### WHAT NEEDS TO BE DONE
Pull each line containing "hcardT" out of the listing below.

### RECORD EXCERPTS
import Summits.Ventures.PercRepro.S1ChainKill

/-!
# PercRepro — THE INTERSECTING PAIRS OF A TRIANGLE FAMILY (p2, gen 23; SUBCLAIM-S1 §6.8 (v))

A family `𝒯` of `r` three-sets whose union has `u` points has `δ = 3r − u` incidences beyond the first
(`Σ_x (a_x − 1) = δ` over the union, `a_x` the number of members through `x`), and the ordered pairs of members
meeting in a point are counted by `Σ_x a_x (a_x − 1) ≤ δ(δ + 1)` — so a chain with a large union has few
intersecting pairs, and the Bonferroni kill can charge the overlap `C(n − 6, p − 6)` to every pair and the difference
`C(n − 5, p − 5) − C(n − 6, p − 6)` to at most `δ(δ + 1)/2` of them.

* `sum_ncard_inter_le_delta` — the double count `Σ_{T ≠ T'} |T ∩ T'| ≤ δ(δ + 1)`;
* **`midCount_ge_K7_kill_pairs`** — the kill of a triangle family with the per-pair overlaps.
Axioms: standard.
-/

open scoped Matroid

namespace PercRepro

namespace S1

open Set

variable {α : Type}

/-- **The double count of the intersecting pairs**: for a finite family `𝒯` of finite sets of size `3` with union
of size `u`, `Σ_{T ∈ 𝒯} Σ_{T' ≠ T} |T ∩ T'| ≤ δ(δ + 1)` with `δ = 3·|𝒯| − u`. -/
theorem sum_ncard_inter_le_delta (𝒯 : Finset (Set α)) (hfin : ∀ T ∈ 𝒯, T.Finite)
    (h3 : ∀ T ∈ 𝒯, T.ncard = 3) {u : ℕ} (hu : (⋃ T ∈ 𝒯, T).ncard = u) :
    ∑ T ∈ 𝒯, ∑ T' ∈ 𝒯.erase T, (T ∩ T').ncard ≤ (3 * 𝒯.card - u) * (3 * 𝒯.card - u + 1) := by
  classical
  set U : Set α := ⋃ T ∈ 𝒯, T with hU
  have hUfin : U.Finite := Set.Finite.biUnion 𝒯.finite_toSet (fun T hT => hfin T hT)
  set Uf := hUfin.toFinset with hUf
  have hmemUf : ∀ x, x ∈ Uf ↔ ∃ T ∈ 𝒯, x ∈ T := fun x => by
    rw [hUf, Set.Finite.mem_toFinset, hU, Set.mem_iUnion₂]
    simp only [exists_prop]
  have hTU : ∀ T ∈ 𝒯, T ⊆ U := fun T hT x hx => Set.mem_iUnion₂.2 ⟨T, hT, hx⟩
  -- the multiplicity of a point
  set a : α → ℕ := fun x => (𝒯.filter (fun T => x ∈ T)).card with ha
  -- (a) `|T| = #{x ∈ Uf : x ∈ T}` and `|T ∩ T'| = #{x ∈ Uf : x ∈ T ∧ x ∈ T'}`
  have hcardT : ∀ T ∈ 𝒯, T.ncard = (Uf.filter (fun x => x ∈ T)).card := by
    intro T hT
    rw [Set.ncard_eq_toFinset_card T (hfin T hT)]
    congr 1
    ext x
    rw [Set.Finite.mem_toFinset, Finset.mem_filter, hmemUf]
    exact ⟨fun hx => ⟨⟨T, hT, hx⟩, hx⟩, fun hx => hx.2⟩
  have hcardI : ∀ T ∈ 𝒯, ∀ T' ∈ 𝒯, (T ∩ T').ncard = (Uf.filter (fun x => x ∈ T ∧ x ∈ T')).card := by
    intro T hT T' hT'
    rw [Set.ncard_eq_toFinset_card (T ∩ T') ((hfin T hT).subset Set.inter_subset_left)]
    congr 1
    ext x
    rw [Set.Finite.mem_toFinset, Finset.mem_filter, hmemUf, Set.mem_inter_iff]
    exact ⟨fun hx => ⟨⟨T, hT, hx.1⟩, hx⟩, fun hx => hx.2⟩
  -- (c) `Σ_T |T| = Σ_x a x`
  have hsumT : ∑ T ∈ 𝒯, T.ncard = ∑ x ∈ Uf, a x := by
    calc ∑ T ∈ 𝒯, T.ncard = ∑ T ∈ 𝒯, ∑ x ∈ Uf, (if x ∈ T then 1 else 0) := by
          apply Finset.sum_congr rfl
          intro T hT
          rw [hcardT T hT, Finset.card_filter]
      _ = ∑ x ∈ Uf, ∑ T ∈ 𝒯, (if x ∈ T then 1 else 0) := Finset.sum_comm
      _ = ∑ x ∈ Uf, a x := by
          apply Finset.sum_congr rfl
          intro x _
          rw [ha]; simp only
          rw [Finset.card_filter]
  -- (d) `Σ_T Σ_{T' ≠ T} |T ∩ T'| = Σ_x a x · (a x − 1)`
  have hsumI : ∑ T ∈ 𝒯, ∑ T' ∈ 𝒯.erase T, (T ∩ T').ncard = ∑ x ∈ Uf, a x * (a x - 1) := by
    calc ∑ T ∈ 𝒯, ∑ T' ∈ 𝒯.erase T, (T ∩ T').ncard
        = ∑ T ∈ 𝒯, ∑ T' ∈ 𝒯.erase T, ∑ x ∈ Uf, (if x ∈ T ∧ x ∈ T' then 1 else 0) := by
          apply Finset.sum_congr rfl
          intro T hT
          apply Finset.sum_congr rfl
          intro T' hT'
          rw [hcardI T hT T' (Finset.mem_of_mem_erase hT'), Finset.card_filter]
      _ = ∑ x ∈ Uf, ∑ T ∈ 𝒯, ∑ T' ∈ 𝒯.erase T, (if x ∈ T ∧ x ∈ T' then 1 else 0) := by
          rw [Finset.sum_comm]
          apply Finset.sum_congr rfl
          intro T _
          exact Finset.sum_comm
      _ = ∑ x ∈ Uf, ∑ T ∈ 𝒯, (if x ∈ T then ((𝒯.erase T).filter (fun T' => x ∈ T')).card else 0) := by
          apply Finset.sum_congr rfl
          intro x _
          apply Finset.sum_congr rfl
          intro T _
          by_cases hxT : x ∈ T
          · rw [if_pos hxT, Finset.card_filter]
            apply Finset.sum_congr rfl
            intro T' _
            simp only [hxT, true_and]
          · rw [if_neg hxT]
            apply Finset.sum_eq_zero
            intro T' _
            simp only [hxT, false_and, if_false]
      _ = ∑ x ∈ Uf, ∑ T ∈ 𝒯.filter (fun T => x ∈ T), ((𝒯.filter (fun T => x ∈ T)).erase T).card := by
          apply Finset.sum_congr rfl
          intro x _
          rw [Finset.sum_filter]
          apply Finset.sum_congr rfl
          intro T _
          by_cases hxT : x ∈ T
          · rw [if_pos hxT, if_pos hxT, Finset.filter_erase]
          · rw [if_neg hxT, if_neg hxT]
      _ = ∑ x ∈ Uf, a x * (a x - 1) := by
          apply Finset.sum_congr rfl
          intro x _
          rw [ha]; simp only
          rw [Finset.sum_congr rfl (fun T hT => Finset.card_erase_of_mem hT), Finset.sum_const, smul_eq_mul]
  -- (e) `Σ_x (a x − 1) = 3r − u`
  have hapos : ∀ x ∈ Uf, 1 ≤ a x := by
    intro x hx
    obtain ⟨T, hT, hxT⟩ := (hmemUf x).1 hx
    rw [ha]; simp only
    exact Finset.card_pos.2 ⟨T, Finset.mem_filter.2 ⟨hT, hxT⟩⟩
  have hsum3 : ∑ T ∈ 𝒯, T.ncard = 3 * 𝒯.card := by
    rw [Finset.sum_congr rfl h3, Finset.sum_const, smul_eq_mul, mul_comm]
  have hUcard : Uf.card = u := by rw [hUf, ← Set.ncard_eq_toFinset_card _ hUfin, hu]
  set δ := 3 * 𝒯.card - u with hδ
  have hδsum : ∑ x ∈ Uf, (a x - 1) = δ := by
    have h1 : ∑ x ∈ Uf, (a x - 1) + ∑ x ∈ Uf, 1 = ∑ x ∈ Uf, a x := by
      rw [← Finset.sum_add_distrib]
      apply Finset.sum_congr rfl
      intro x hx
      have := hapos x hx
      omega
    rw [Finset.sum_const, smul_eq_mul, mul_one, hUcard, ← hsumT, hsum3] at h1
    omega
  -- (f) `Σ_x a x (a x − 1) ≤ δ(δ + 1)`: termwise `a x − 1 ≤ δ`
  have hterm : ∀ x ∈ Uf, a x * (a x - 1) ≤ (a x - 1) * δ + (a x - 1) := by
    intro x hx
    have hle : a x - 1 ≤ δ := by
      rw [← hδsum]
      exact Finset.single_le_sum (f := fun y => a y - 1) (fun y _ => Nat.zero_le _) hx
    have h1 := hapos x hx
    have e : a x * (a x - 1) = (a x - 1) * (a x - 1) + (a x - 1) := by
      have : a x = (a x - 1) + 1 := by omega
      rw [this]; simp only [Nat.add_sub_cancel]; ring
    rw [e]
    have := Nat.mul_le_mul_left (a x - 1) hle
    omega
  calc ∑ T ∈ 𝒯, ∑ T' ∈ 𝒯.erase T, (T ∩ T').ncard = ∑ x ∈ Uf, a x * (a x - 1) := hsumI
    _ ≤ ∑ x ∈ Uf, ((a x - 1) * δ + (a x - 1)) := Finset.sum_le_sum hterm
    _ = (∑ x ∈ Uf, (a x - 1)) * δ + ∑ x ∈ Uf, (a x - 1) := by
        rw [Finset.sum_add_distrib, Finset.sum_mul]
    _ = δ * (δ + 1) := by rw [hδsum]; ring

### ANSWER AREA
  have hcardT : ∀ T ∈ 𝒯, T.ncard = (Uf.filter (fun x => x ∈ T)).card := by
          rw [hcardT T hT, Finset.card_filter]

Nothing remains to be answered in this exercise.